/-- **… and the added term cures it** («in order to have a good propagator we add and subtract Σ_i(λ_i^t)²⟨A,
p²κ^i(p)A⟩»): on the zero mode `C_axial⁻¹ = p₀² + C₀⁻¹` is POSITIVE as soon as `C₀(p)⁻¹ > 0` —
`⟨A, p₀²A⟩ + Σ_i(λ_i^t)²⟨A, p²κ^iA⟩ = C₀(p)⁻¹ |p|² |e|² (u² + v²) > 0`. [cite: MagnenRivasseauSeneor1993, p.331 tl.18–19, (II.19) p.332] -/
theorem quadTime_add_quadSlices_gaugeMode_pos (ρ₁ : ℕ) {p : Momentum} (hp : p ∈ S) (hp0 : p.1 0 = 0)
    (hlam : ∀ i, 0 ≤ par.tentativeCoupling i) (hC₀ : 0 < par.invC0 ρ₁ p.norm)
    {e : Fin 3 → ℝ} (he : e ≠ 0) {u v : ℝ} (huv : u ≠ 0 ∨ v ≠ 0) :
    0 < quadTime S (gaugeMode p e u v) + quadSlices S par ρ₁ (gaugeMode p e u v) := by
  classical
  rw [quadTime_gaugeMode S hp0, zero_add, quadSlices_eq_invC0]
  unfold quadForm
  refine mul_pos (by norm_num) ?_
  -- the term at `p` alone is positive; all terms are nonnegative
  have hnn : ∀ q ∈ S, 0 ≤ par.invC0 ρ₁ q.norm * ∑ μ, ∑ a, normSq (coeff (gaugeMode p e u v) q μ a) :=
    fun q _ => mul_nonneg (par.invC0_nonneg' ρ₁ hlam q.norm_nonneg)
      (Finset.sum_nonneg fun _ _ => Finset.sum_nonneg fun _ _ => normSq_nonneg _)
  refine lt_of_lt_of_le ?_ (Finset.single_le_sum hnn hp)
  refine mul_pos hC₀ ?_
  obtain ⟨a, ha⟩ : ∃ a, e a ≠ 0 := by
    by_contra h
    exact he (funext fun a => not_not.mp (not_exists.mp h a))
  obtain ⟨μ, hμ⟩ : ∃ μ, p.1 μ ≠ 0 := by
    by_contra h
    exact p.2 (funext fun μ => not_not.mp (not_exists.mp h μ))
  have hterm : 0 < normSq (coeff (gaugeMode p e u v) p μ a) := by
    rw [normSq_pos, coeff_gaugeMode]
    unfold gaugeWeight
    rw [if_pos rfl]
    refine mul_ne_zero (mul_ne_zero ?_ ?_) ?_
    · exact_mod_cast hμ
    · exact_mod_cast ha
    · intro h
      have hre := congrArg Complex.re h
      have him := congrArg Complex.im h
      simp at hre him
      rcases huv with hu | hv
      · exact hu hre
      · exact hv him
  refine lt_of_lt_of_le ?_ (Finset.single_le_sum (f := fun μ => ∑ a, normSq (coeff (gaugeMode p e u v) p μ a))
    (fun _ _ => Finset.sum_nonneg fun _ _ => normSq_nonneg _) (Finset.mem_univ μ))
  exact lt_of_lt_of_le hterm (Finset.single_le_sum (f := fun a => normSq (coeff (gaugeMode p e u v) p μ a))
    (fun _ _ => normSq_nonneg _) (Finset.mem_univ a))
import Literature.IUT.HodgeArakelov.KummerPrimeStrips
import Literature.IUT.HodgeArakelov.ThetaEvaluationSubgraphs

/-!
# [IUTchII] Def 4.9 (ii) / Cor 3.5–3.6: the splitting monoid `μ_{2l} · q^{j²·ℕ}` at a label, concretely (values)

Owner companion (abc-iut cell, layer L6; abc-iut-L6-t2; no re-typing). S. Mochizuki, *Inter-universal
Teichmüller theory II*, kurims Dec-2020 manuscript:

* Def 4.9 (ii) p. 155: "the `2l`-torsion subgroup `μ_{2l}(‡A) ⊆ O^×(‡A)` …, together with the images of
  the splittings with which `‡F^⊢_w` is equipped, generate a submonoid `O^⊥(‡A) ⊆ O^▷(‡A)`" — typed as
  `OPerp O 2l splitting` in `KummerPrimeStrips.lean` (p405008);
* the splitting at a bad place is generated by (the image of) the `2l`-th root `q_v` of the `q`-parameter
  ([IUTchI] Ex 3.2 (iv)/(v): "`q_v := q_v^{1/2l}`", "`τ^⊢_v` … a `μ_{2l}(−)`-orbit of characteristic
  splittings"), and in the Gaussian / `Θ^{×μ}_{gau}` context the component at the label `j` is generated
  by the theta value `q_v^{j²}` (Rmk 2.5.1 (i) p. 72; Cor 3.5 (ii) p. 94 `Ψ_ξ = Ψ^× · ξ^ℕ` with
  `ξ_j ∈ μ_{2l} · q^{j²}`; Rmk 3.6.2 (iii) / Rmk 4.11.1 "`q ↦ q^{(1², …, (l⋇)²)}`").

This file names the resulting CONCRETE submonoid for an element `q` of any commutative monoid `K`
(e.g. `K_v`, `𝒪_{K_v}`, or a tensor-packet ring receiving `K_v`):
`splittingMonoidAt K 2l q j := OPerp K 2l (powers (q^{j²})) = μ_{2l}(K) · q^{j²·ℕ}`, proves the membership
description, that every theta value `ζ · q^{j²}` of `thetaValueAt` lies in it, its behaviour under monoid
homomorphisms (so it can be pushed into any ring receiving `K_v`), and the "acts multiplicatively on a
submodule" lemma in the shape used downstream ([IUTchIII] Prop 3.4 (ii) p. 103 "acts multiplicatively on
`𝓘^ℚ(…)`" is stated there over the LGP-monoids; here only the elementary closure fact: a set stable under
multiplication by `q^{j²}` and by `μ_{2l}` is stable under the whole splitting monoid).

Claim key `Mochizuki2012` DISPUTED (D-0012): elementary monoid algebra; nothing here asserts a disputed
claim or takes a side on [IUTchIII] Cor 3.12.
-/

namespace Literature.IUT.HodgeArakelov

universe u v

section Monoid

variable (K : Type u) [CommMonoid K]

/-- **The splitting monoid at the label `j`**: `μ_{2l}(K) · (q^{j²})^ℕ ⊆ K`, i.e. `O^⊥` of [IUTchII] Def 4.9 (ii)
p. 155 (`OPerp`) for the splitting generated by the theta value `q^{j²}` ([IUTchI] Ex 3.2 (v); [IUTchII]
Rmk 2.5.1 (i), Cor 3.5 (ii)). [cite: Mochizuki2012, Def 4.9 (ii) p.155] -/
def splittingMonoidAt (twoL : ℕ) (q : K) (j : ℕ) : Submonoid K :=
  OPerp K twoL (Submonoid.powers (q ^ j ^ 2))

variable {K}

/-- Membership: `x ∈ μ_{2l} · q^{j²·ℕ}` iff `x = ζ · (q^{j²})^n` with `ζ^{2l} = 1` ([IUTchII] Def 4.9 (ii)
p. 155 "generate a submonoid"). [cite: Mochizuki2012, Def 4.9 (ii) p.155] -/
theorem mem_splittingMonoidAt_iff (twoL : ℕ) (q : K) (j : ℕ) (x : K) :
    x ∈ splittingMonoidAt K twoL q j ↔
      ∃ ζ : Kˣ, ζ ∈ rootsOfUnity twoL K ∧ ∃ n : ℕ, x = (ζ : K) * (q ^ j ^ 2) ^ n := by
  unfold splittingMonoidAt OPerp
  rw [Submonoid.mem_sup]
  constructor
  · rintro ⟨a, ha, b, hb, rfl⟩
    rw [Submonoid.mem_map] at ha
    obtain ⟨ζ, hζ, rfl⟩ := ha
    obtain ⟨n, rfl⟩ := hb
    exact ⟨ζ, hζ, n, rfl⟩
  · rintro ⟨ζ, hζ, n, rfl⟩
    exact ⟨(ζ : K), Submonoid.mem_map.mpr ⟨ζ, hζ, rfl⟩, (q ^ j ^ 2) ^ n, ⟨n, rfl⟩, rfl⟩

/-- The powers `(q^{j²})^n` lie in the splitting monoid. [cite: Mochizuki2012, Def 4.9 (ii) p.155] -/
theorem pow_mem_splittingMonoidAt (twoL : ℕ) (q : K) (j n : ℕ) :
    (q ^ j ^ 2) ^ n ∈ splittingMonoidAt K twoL q j :=
  splitting_le_OPerp K twoL _ ⟨n, rfl⟩

/-- The theta value `q^{j²}` itself lies in the splitting monoid. [cite: Mochizuki2012, Rmk 2.5.1 (i) p.72] -/
theorem thetaPower_mem_splittingMonoidAt (twoL : ℕ) (q : K) (j : ℕ) :
    q ^ j ^ 2 ∈ splittingMonoidAt K twoL q j := by
  simpa using pow_mem_splittingMonoidAt twoL q j 1

/-- The `2l`-th roots of unity lie in the splitting monoid ([IUTchII] Def 4.9 (ii) p. 155 "`μ_{2l}(‡A) ⊆ O^⊥(‡A)`").
[cite: Mochizuki2012, Def 4.9 (ii) p.155] -/
theorem root_mem_splittingMonoidAt (twoL : ℕ) (q : K) (j : ℕ) {ζ : Kˣ} (hζ : ζ ∈ rootsOfUnity twoL K) :
    (ζ : K) ∈ splittingMonoidAt K twoL q j :=
  rootsOfUnity_mem_OPerp K twoL _ ζ hζ

/-- At the label `j = 1` ("may be naturally identified with the identity", Rmk 4.10.3 (iii)) — and in
general for `twoL = 1` (no roots adjoined, the good-place convention of Def 4.9 (iv)) — the splitting
monoid is just `q^{j²·ℕ}`. [cite: Mochizuki2012, Def 4.9 (iv) p.156] -/
theorem splittingMonoidAt_one (q : K) (j : ℕ) :
    splittingMonoidAt K 1 q j = Submonoid.powers (q ^ j ^ 2) :=
  OPerp_one K _

/-- **Functoriality**: a monoid homomorphism `f : K → R` carries the splitting monoid of `q` into that of
`f q` (roots of unity map to roots of unity) — so `μ_{2l}·q_v^{j²·ℕ} ⊆ K_v` may be pushed into any monoid /
ring receiving `K_v` (the log-shell / tensor-packet carriers of [IUTchIII] §3). [cite: Mochizuki2012, Def 4.9 (ii) p.155] -/
theorem map_splittingMonoidAt_le {R : Type v} [CommMonoid R] (f : K →* R) (twoL : ℕ) (q : K) (j : ℕ) :
    (splittingMonoidAt K twoL q j).map f ≤ splittingMonoidAt R twoL (f q) j := by
  rintro _ ⟨x, hx, rfl⟩
  rw [SetLike.mem_coe, mem_splittingMonoidAt_iff] at hx
  obtain ⟨ζ, hζ, n, rfl⟩ := hx
  rw [map_mul, map_pow, map_pow]
  refine Submonoid.mul_mem _ (root_mem_splittingMonoidAt twoL (f q) j (ζ := Units.map f ζ) ?_)
    (pow_mem_splittingMonoidAt twoL (f q) j n)
  rw [mem_rootsOfUnity] at hζ ⊢
  rw [← map_pow, hζ, map_one]

/-- **"Acts multiplicatively"** (the closure fact behind [IUTchIII] Prop 3.4 (ii) p. 103 "… acts
multiplicatively on `𝓘^ℚ(…)`" as used for the splitting monoids; here purely elementary): a subset `M` of a
commutative monoid stable under multiplication by `q^{j²}` and by every `2l`-th root of unity is stable
under multiplication by every element of `μ_{2l} · q^{j²·ℕ}`. [cite: Mochizuki2012, Def 4.9 (ii) p.155] -/
theorem splittingMonoidAt_mul_mem {twoL : ℕ} {q : K} {j : ℕ} {M : Set K}
    (hq : ∀ m ∈ M, q ^ j ^ 2 * m ∈ M)
    (hμ : ∀ ζ : Kˣ, ζ ∈ rootsOfUnity twoL K → ∀ m ∈ M, (ζ : K) * m ∈ M)
    {x : K} (hx : x ∈ splittingMonoidAt K twoL q j) {m : K} (hm : m ∈ M) : x * m ∈ M := by
  rw [mem_splittingMonoidAt_iff] at hx
  obtain ⟨ζ, hζ, n, rfl⟩ := hx
  have hpow : ∀ k : ℕ, ∀ m ∈ M, (q ^ j ^ 2) ^ k * m ∈ M := by
    intro k
    induction k with
    | zero => intro m hm; simpa using hm
    | succ k ih =>
      intro m hm
      rw [pow_succ, mul_assoc]
      exact ih _ (hq m hm)
  rw [mul_assoc]
  exact hμ ζ hζ _ (hpow n m hm)

end Monoid

/-! ### The theta values of Remark 2.5.1 (i) lie in the splitting monoid -/

section ThetaValues

variable {K : Type u} [CommMonoid K] [DecidableEq Kˣ] (twoL : ℕ) [Fintype (rootsOfUnity twoL Kˣ)]

/-- Every element `ζ · q^{j²}` of the `μ_{2l}`-orbit `θ^j = thetaValueAt (2l) q j` (read in `K` via
`Kˣ ⊆ K`, [IUTchII] Rmk 2.5.1 (i) p. 72) lies in the splitting monoid `μ_{2l} · q^{j²·ℕ}` at the label `j`
(Cor 3.5 (ii) p. 94: the value-profile components generate the Gaussian monoid together with the units).
[cite: Mochizuki2012, Cor 3.5 (ii) p.94] -/
theorem val_mem_splittingMonoidAt_of_mem_thetaValueAt (q : Kˣ) (j : ℕ) {x : Kˣ}
    (hx : x ∈ thetaValueAt twoL q j) : (x : K) ∈ splittingMonoidAt K twoL (q : K) j := by
  obtain ⟨ζ, rfl⟩ := (mem_thetaValueAt twoL q j x).mp hx
  rw [Units.val_mul, Units.val_pow_eq_pow_val]
  refine Submonoid.mul_mem _ ?_ (thetaPower_mem_splittingMonoidAt twoL (q : K) j)
  refine root_mem_splittingMonoidAt twoL (q : K) j (ζ := ((ζ : Kˣˣ) : Kˣ)) ?_
  have h := ζ.2
  rw [mem_rootsOfUnity] at h ⊢
  have h' := congrArg (fun u : Kˣˣ => ((u : Kˣˣ) : Kˣ)) h
  simpa using h'

end ThetaValues

end Literature.IUT.HodgeArakelov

■ ■ ■ ■

■ TASK DESCRIPTION: The required output is the stretch of entries above from the line containing "theorem thetaPower_mem_splittingMonoidAt (twoL" through the line containing "OPerp_one K _", reproduced exactly.

■ RESPONSE:
theorem thetaPower_mem_splittingMonoidAt (twoL : ℕ) (q : K) (j : ℕ) :
    q ^ j ^ 2 ∈ splittingMonoidAt K twoL q j := by
  simpa using pow_mem_splittingMonoidAt twoL q j 1

/-- The `2l`-th roots of unity lie in the splitting monoid ([IUTchII] Def 4.9 (ii) p. 155 "`μ_{2l}(‡A) ⊆ O^⊥(‡A)`").
[cite: Mochizuki2012, Def 4.9 (ii) p.155] -/
theorem root_mem_splittingMonoidAt (twoL : ℕ) (q : K) (j : ℕ) {ζ : Kˣ} (hζ : ζ ∈ rootsOfUnity twoL K) :
    (ζ : K) ∈ splittingMonoidAt K twoL q j :=
  rootsOfUnity_mem_OPerp K twoL _ ζ hζ

/-- At the label `j = 1` ("may be naturally identified with the identity", Rmk 4.10.3 (iii)) — and in
general for `twoL = 1` (no roots adjoined, the good-place convention of Def 4.9 (iv)) — the splitting
monoid is just `q^{j²·ℕ}`. [cite: Mochizuki2012, Def 4.9 (iv) p.156] -/
theorem splittingMonoidAt_one (q : K) (j : ℕ) :
    splittingMonoidAt K 1 q j = Submonoid.powers (q ^ j ^ 2) :=
  OPerp_one K _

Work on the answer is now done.